Benchmarking algorithms for joint integration of unpaired and paired single-cell RNA-seq and ATAC-seq data

Michelle Y. Y. Lee, Klaus H. Kaestner, Mingyao Li

This repository contains codes for data simulation and method evaluation described in this study. We evaluated nine methods at five types of simulated scenarios using three publicly available datasets, plus one real data situation.

Benchmarking framework

Codes for data simulation and method evaluation are in evaluate_vary_situations_public.ipynb.

Codes for generating summary plots are in summary_metric_plot_public.ipynb.

An example for generating UMAP plots are in umap_plot_generation_public.ipynb.

Plots related to the HPAP integration are generated using codes in hpap_result_plot_public.ipynb.

Each file is separated into five major scenario plus one real data situation and a total of 17 challenges. For each challenge, first two steps are in evaluate_vary_situations_public.ipynb. First, data is simulated. Secondly, a list of methods are run and the performance is calculated. To generate a summary plot for each challenge, follow the steps in summary_metric_plot_public.ipynb, which is again separated into the same six situations and 17 challenges.

Setup

To run the methods as specified in the step above, one needs to create a conda environment for each method and install all the necessary packages.

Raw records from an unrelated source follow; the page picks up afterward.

import Literature.NumberTheory.Rogawski1990.PreStabilisationCountSelf
import Literature.NumberTheory.Rogawski1990.SumZeroHyperplaneCharacters
import HarnessLib

/-!
# The pre-stabilisation count with the `χ ≠ 1` terms RE-INDEXED BY THE ENDOSCOPIC CLASSES through (5.4.5)'s pinned sign characters:
# `Σ_{[γ] ⊂ 𝒪_st(γ₀)} Φ([toAdelic γ], f) = (1 + #I)⁻¹ · (Φ^{st,𝐀}(γ₀, f) + Σ_{x ∈ I} Φ^{sgn_{s x} ∘ obs, 𝐀}(γ₀, f))` (Rogawski 1990, §5.4 (5.4.2)–(5.4.5) pp. 72–74)

Topic `NumberTheory/Rogawski1990`; namespace `Literature.NumberTheory.Rogawski1990`; **THEOREMS ONLY** (no definition, no named fact, no instance, no
notation, no `sorry`).  Cell `pub/hodgecm-mathlib`, ENGINE T1 (crux H413 = `stmt-HodgeConjecture-24833`), row O11-1 (RULING #100b (6), second hand of
F0P3a-p01 (g4)): the composition of ★ `MatchingAdeleG₂.stableOrbitalSum_map_toAdelic_eq_of_equiv` (`PreStabilisationCountSelf`, the package reading with an
ABSTRACT `e : I ≃ {χ ∈ 𝓡 ∣ χ ≠ 1}`) with ★ (KS-2b) `exists_equiv_addChar_ne_one_of_sum_deg_eq_three` (`SumZeroHyperplaneCharacters`, the bijection `e(γ₀)`
with PINNED values `(e x)(ε) = (−1)^{ε (s x)}`), so that the datum `e` DISAPPEARS from the hypotheses: the obstruction group is the sum-zero hyperplane
`A(γ₀) = K ≤ (ℤ∕2)^ι` (`ι` = the simple factors of the Cartan algebra `L[γ₀]`, degrees `deg` with `Σ deg = 3`), `𝓡 = ⊤` (ALL characters of `K`, so Prop. 3.3.1
reads «`obs p = 0 ↔ p` is rational over some `γ`»), the endoscopic classes over `𝒪(γ₀)` are indexed by `s : I → ι` injective onto the degree-one factors, and
the `χ ≠ 1` weights are the COORDINATE SIGNS `W x [q] = (−1)^{(obs q)_{s x}}` — the shape (4.3.3)'s `κ(obs)` takes under ★ `GlobalKappaFormula` for the
character `κ_{s x}` «defined by `H`» [Rogawski1990, §5.4 p. 74].  HC_CM is proved only modulo the printed citations until rung 0 closes.

* §1 `𝓡 = ⊤`: `(∀ κ ∈ ⊤, κ a = 1) ↔ a = 0` (Mathlib ★ `AddChar.forall_apply_eq_zero`, characters of a finite abelian group separate points), and the
  element-form Hasse clause in the `obs = 0` currency ⇒ the character currency of ★ `PreStabilisationCountSelf`;
* §2 **`MatchingAdeleG₂.stableOrbitalSum_map_toAdelic_eq_of_sum_deg_eq_three`** — the count with the sign weights and the normalisation `(#I + 1)⁻¹`
  (print's `|𝓡(G_γ₀∕F)|⁻¹` with `|𝓡| = 1 + #{𝒪H ↦ 𝒪}`), and **`…_two_pow`** — the same with `(2^{|ι|−1})⁻¹` (`|𝓡| = |𝔇(T∕F)| = 4 ∕ 2 ∕ 1` for the Cartan
  types (1) ∕ (2) ∕ (3), ★ `card_top_subgroup_addChar_eq_two_pow`), plus the count `#I + 1 = 2^{|ι|−1}`.

## References
* [Rogawski1990] J. D. Rogawski, *Automorphic Representations of Unitary Groups in Three Variables*, Ann. of Math. Stud. 123 (1990), §3.3 Prop. 3.3.1 ∕
  Cor. 3.3.2 p. 22, §3.5 Prop. 3.5.2 (c) p. 29, §3.6 p. 31, §5.4 (5.4.1)–(5.4.5) pp. 72–74, §14.5 Thm. 14.5.1 (a) p. 238.
* [Kottwitz1986] R. E. Kottwitz, *Stable trace formula: elliptic singular terms*, Math. Ann. 275 (1986), §9.
-/

set_option autoImplicit false

noncomputable section

open NumberField IsDedekindDomain
open scoped BigOperators MatrixGroups

namespace Literature.NumberTheory.Rogawski1990

open Literature.NumberTheory.Automorphic
open Literature.AlgebraicGeometry.ShimuraVarieties (unitaryGroup)

/-! ## §1 `𝓡 = ⊤`: all characters of the finite obstruction group -/

section TopCharacters

variable {A : Type*} [AddCommGroup A] [Finite A]

/-- With `𝓡 = ⊤ ≤ Hom(A, ℂˣ)` (all characters of the finite abelian group `A`): `(∀ κ ∈ 𝓡, κ(a) = 1) ↔ a = 0` — characters separate points
(Mathlib ★ `AddChar.forall_apply_eq_zero`). [cite: Rogawski1990, §3.3 Cor. 3.3.2 p. 22] -/
theorem forall_mem_top_addChar_apply_eq_one_iff (a : A) : (∀ κ ∈ (⊤ : Subgroup (AddChar A ℂ)), κ a = 1) ↔ a = 0 := by
  rw [← AddChar.forall_apply_eq_zero]
  simp only [Subgroup.mem_top, forall_true_left]

variable {L : Type} [Field L] [NumberField L] [IsCMField L] {H : Matrix (Fin 3) (Fin 3) L} {γ₀ : (UnitaryGroup.cmDatum L 3 H).Rational}

/-- **Prop. 3.3.1 in the `obs = 0` currency ⇒ the character currency of ★ `PreStabilisationCountSelf` (for `𝓡 = ⊤`)**: if a matching adèle `p` over `γ₀` is
rational over some `γ` iff its obstruction VANISHES, then it is so iff every character of the obstruction group is `1` at `obs p`.
[cite: Rogawski1990, §3.3 Prop. 3.3.1 p. 22; §5.4 p. 72] -/
theorem MatchingAdeleG₂.forall_mem_top_addChar_obs_eq_one_iff (obs : MatchingAdeleG₂ L H H γ₀ → A)
    (hHasse : ∀ p : MatchingAdeleG₂ L H H γ₀, obs p = 0 ↔ ∃ γ, p.IsRationalOver γ) (p : MatchingAdeleG₂ L H H γ₀) :
    (∀ κ ∈ (⊤ : Subgroup (AddChar A ℂ)), κ (obs p) = 1) ↔ ∃ γ, p.IsRationalOver γ := by
  rw [forall_mem_top_addChar_apply_eq_one_iff, hHasse]

end TopCharacters

/-! ## §2 The count with the `χ ≠ 1` terms indexed by the endoscopic classes and weighted by the coordinate signs -/

section Signs

variable {L : Type} [Field L] [NumberField L] [IsCMField L] {H : Matrix (Fin 3) (Fin 3) L} {γ₀ : (UnitaryGroup.cmDatum L 3 H).Rational}
variable [∀ g : (UnitaryGroup.cmDatum L 3 H).Adelic,
  MeasurableSpace ((UnitaryGroup.cmDatum L 3 H).Adelic ⧸ Subgroup.centralizer ({g} : Set (UnitaryGroup.cmDatum L 3 H).Adelic))]
variable {ι : Type*} [Fintype ι] [DecidableEq ι] (K : AddSubgroup (ι → ZMod 2)) (hK : ∀ ε, ε ∈ K ↔ ∑ i, ε i = 0)
variable (deg : ι → ℕ) (hdeg : ∀ i, 1 ≤ deg i) (hsum : ∑ i, deg i = 3)
variable {I : Type*} [Fintype I] (s : I → ι) (hs : Function.Injective s) (hrange : ∀ i, (∃ x, s x = i) ↔ deg i = 1)
variable (obs : MatchingAdeleG₂ L H H γ₀ → K)

include hK hdeg hsum hs hrange in
/-- **THE PRE-STABILISATION COUNT WITH THE `χ ≠ 1` TERMS RE-INDEXED BY THE ENDOSCOPIC CLASSES.**  Data: the sum-zero hyperplane `K ≤ (ℤ∕2)^ι` (`hK`) over the
index `ι` of simple factors of the Cartan algebra of `γ₀` with degrees `deg ≥ 1`, `Σ deg = 3`; the endoscopic classes over `𝒪(γ₀)` indexed by `s : I → ι`,
injective onto the degree-one factors; the obstruction `obs : 𝒞′ → K` on the matching adèles of the self carrier.  Hypotheses (print's words): Prop. 3.3.1
in element form `hHasse` («`obs p = 0 ↔ p` rational»), `k(γ₀) = 1` as `hinj`, and `χ ≠ 1` class weights READING THE COORDINATE SIGNS
`W x [q] = (−1)^{(obs q)_{s x}}` (`hW`).  Conclusion, for every class-indexed orbital family `m` on `U(H)(𝐀)` and every `f` with `Φ_m(·, f)` finitely
supported on `𝒞′_𝐀(γ₀)`: `Σ_{[γ] ⊂ 𝒪_st(γ₀)} Φ_m([toAdelic γ], f) = (#I + 1)⁻¹ · (Φ^{st,𝐀}(γ₀, f) + Σ_{x ∈ I} adelicKappaOrbitalSum 𝒞′_𝐀(γ₀) (W x) m f)` —
(5.4.2) with (5.4.5)'s bijection `e(γ₀)` (★ `exists_equiv_addChar_ne_one_of_sum_deg_eq_three`) ELIMINATED and `|𝓡(G_γ₀∕F)| = 1 + #{𝒪H ↦ 𝒪}`.
[cite: Rogawski1990, §5.4 (5.4.2)–(5.4.5) pp. 72–74; §3.5 Prop. 3.5.2 (c) p. 29] [cite: Kottwitz1986, §9] -/
theorem MatchingAdeleG₂.stableOrbitalSum_map_toAdelic_eq_of_sum_deg_eq_three
    (hHasse : ∀ p : MatchingAdeleG₂ L H H γ₀, obs p = 0 ↔ ∃ γ, p.IsRationalOver γ)
    (hinj : Set.InjOn (ConjClasses.map (UnitaryGroup.cmDatum L 3 H).toAdelic) (conjClassesIn (cmConjRingHom L) H γ₀))
    (W : I → ConjClasses (UnitaryGroup.cmDatum L 3 H).Adelic → ℂ)
    (hW : ∀ (x : I) (q : MatchingAdeleG₂ L H H γ₀), W x (ConjClasses.mk q.adele) = (-1 : ℂ) ^ (((obs q : K) : ι → ZMod 2) (s x)).val)
    (m : OrbitalMeasureFamily (UnitaryGroup.cmDatum L 3 H).Adelic) (f : (UnitaryGroup.cmDatum L 3 H).Adelic → ℂ)
    (hfin : (MatchingAdeleG₂.classes L H H γ₀ ∩ Function.support fun δ => classOrbitalIntegral m f δ).Finite) :
    stableOrbitalSum (cmConjRingHom L) H (fun c => classOrbitalIntegral m f (ConjClasses.map (UnitaryGroup.cmDatum L 3 H).toAdelic c)) γ₀ =
      ((Fintype.card I : ℂ) + 1)⁻¹ * (adelicStableOrbitalSum (MatchingAdeleG₂.classes L H H γ₀) m f +
        ∑ x, adelicKappaOrbitalSum (MatchingAdeleG₂.classes L H H γ₀) (W x) m f) := by
  classical
  haveI : Fintype (⊤ : Subgroup (AddChar K ℂ)) := Fintype.ofFinite _
  obtain ⟨e, he⟩ := exists_equiv_addChar_ne_one_of_sum_deg_eq_three K hK deg hdeg hsum s hs hrange
  have hW' : ∀ (x : I) (q : MatchingAdeleG₂ L H H γ₀),
      W x (ConjClasses.mk q.adele) = (((e x : (⊤ : Subgroup (AddChar K ℂ))) : (⊤ : Subgroup (AddChar K ℂ))) : AddChar K ℂ) (obs q) := fun x q => by
    rw [hW, he]
  obtain ⟨hmain, hcard⟩ := MatchingAdeleG₂.stableOrbitalSum_map_toAdelic_eq_of_equiv ⊤ obs e
    (MatchingAdeleG₂.forall_mem_top_addChar_obs_eq_one_iff obs hHasse) hinj W hW' m f hfin
  rw [hmain, hcard, Nat.cast_add, Nat.cast_one]

include hK hdeg hsum hs hrange in
/-- **`#{𝒪H ↦ 𝒪(γ₀)} + 1 = 2^{|ι|−1} = |𝓡(G_γ₀∕F)|`**: with the endoscopic classes indexed injectively onto the degree-one Cartan factors, their number plus
one is the order of the character group of the sum-zero hyperplane (`4 ∕ 2 ∕ 1` for `|ι| = 3 ∕ 2 ∕ 1`). [cite: Rogawski1990, §5.4 (5.4.5) p. 74; §3.6 p. 31] -/
theorem card_add_one_eq_two_pow_of_sum_deg_eq_three : Fintype.card I + 1 = 2 ^ (Fintype.card ι - 1) := by
  classical
  haveI : Fintype (⊤ : Subgroup (AddChar K ℂ)) := Fintype.ofFinite _
  obtain ⟨e, -⟩ := exists_equiv_addChar_ne_one_of_sum_deg_eq_three K hK deg hdeg hsum s hs hrange
  have he1 : ∀ x, ((e x : {χ : (⊤ : Subgroup (AddChar K ℂ)) // χ ≠ 1}) : (⊤ : Subgroup (AddChar K ℂ))) ≠ 1 := fun x => (e x).2
  have heinj : Function.Injective fun x => ((e x : {χ : (⊤ : Subgroup (AddChar K ℂ)) // χ ≠ 1}) : (⊤ : Subgroup (AddChar K ℂ))) :=
    fun x y h => e.injective (Subtype.ext h)
  have hsurj : ∀ κ : (⊤ : Subgroup (AddChar K ℂ)), κ ≠ 1 → ∃ x, ((e x : {χ : (⊤ : Subgroup (AddChar K ℂ)) // χ ≠ 1}) : (⊤ : Subgroup (AddChar K ℂ))) = κ :=
    fun κ hκ => ⟨e.symm ⟨κ, hκ⟩, by rw [Equiv.apply_symm_apply]⟩
  rw [← card_top_subgroup_addChar_eq_two_pow K hK, card_subgroup_eq_card_add_one ⊤ _ he1 heinj hsurj]

include hK hdeg hsum hs hrange in
/-- The same count normalised by `|𝓡(G_γ₀∕F)| = |𝔇(T∕F)| = 2^{|ι|−1}` (`4 ∕ 2 ∕ 1` for the Cartan types (1) ∕ (2) ∕ (3)):
`Σ_{[γ] ⊂ 𝒪_st(γ₀)} Φ_m([toAdelic γ], f) = (2^{|ι|−1})⁻¹ · (Φ^{st,𝐀}(γ₀, f) + Σ_{x ∈ I} adelicKappaOrbitalSum 𝒞′_𝐀(γ₀) (W x) m f)`.
[cite: Rogawski1990, §5.4 (5.4.2)–(5.4.5) pp. 72–74; §3.6 p. 31] [cite: Kottwitz1986, §9] -/
theorem MatchingAdeleG₂.stableOrbitalSum_map_toAdelic_eq_of_sum_deg_eq_three_two_pow
    (hHasse : ∀ p : MatchingAdeleG₂ L H H γ₀, obs p = 0 ↔ ∃ γ, p.IsRationalOver γ)
    (hinj : Set.InjOn (ConjClasses.map (UnitaryGroup.cmDatum L 3 H).toAdelic) (conjClassesIn (cmConjRingHom L) H γ₀))
    (W : I → ConjClasses (UnitaryGroup.cmDatum L 3 H).Adelic → ℂ)
    (hW : ∀ (x : I) (q : MatchingAdeleG₂ L H H γ₀), W x (ConjClasses.mk q.adele) = (-1 : ℂ) ^ (((obs q : K) : ι → ZMod 2) (s x)).val)
    (m : OrbitalMeasureFamily (UnitaryGroup.cmDatum L 3 H).Adelic) (f : (UnitaryGroup.cmDatum L 3 H).Adelic → ℂ)
    (hfin : (MatchingAdeleG₂.classes L H H γ₀ ∩ Function.support fun δ => classOrbitalIntegral m f δ).Finite) :
    stableOrbitalSum (cmConjRingHom L) H (fun c => classOrbitalIntegral m f (ConjClasses.map (UnitaryGroup.cmDatum L 3 H).toAdelic c)) γ₀ =
      ((2 : ℂ) ^ (Fintype.card ι - 1))⁻¹ * (adelicStableOrbitalSum (MatchingAdeleG₂.classes L H H γ₀) m f +
        ∑ x, adelicKappaOrbitalSum (MatchingAdeleG₂.classes L H H γ₀) (W x) m f) := by
  rw [MatchingAdeleG₂.stableOrbitalSum_map_toAdelic_eq_of_sum_deg_eq_three K hK deg hdeg hsum s hs hrange obs hHasse hinj W hW m f hfin]
  congr 2
  have h := card_add_one_eq_two_pow_of_sum_deg_eq_three K hK deg hdeg hsum s hs hrange
  exact_mod_cast h

end Signs

end Literature.NumberTheory.Rogawski1990

end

Method-specific environment setup and execution

The list of methods evaluated are under the methods folder. Each subfolder contains files related to one method.

Installation (one conda environment is created for each method)

  • Option 1: run the '.*_env.txt' file line-by-line in linux and R to install the method and its dependencies.
  • Option 2: install using the .yml file to create the conda environment. E.g. run the code below to install the conda environment to run Seurat v4 or Seurat v3.
    conda env create -f seurat.yml
    

Evaluation environment setup

Data simulation, evaluation, and plot generation are run after activating the scib2 environment. Details about environment setup can be found in the methods/eval_scib2 folder.

Data

Processed source data and reference files used during data simulation and evaluations, as well as scripts to generate these files from raw dataset can be downloaded here.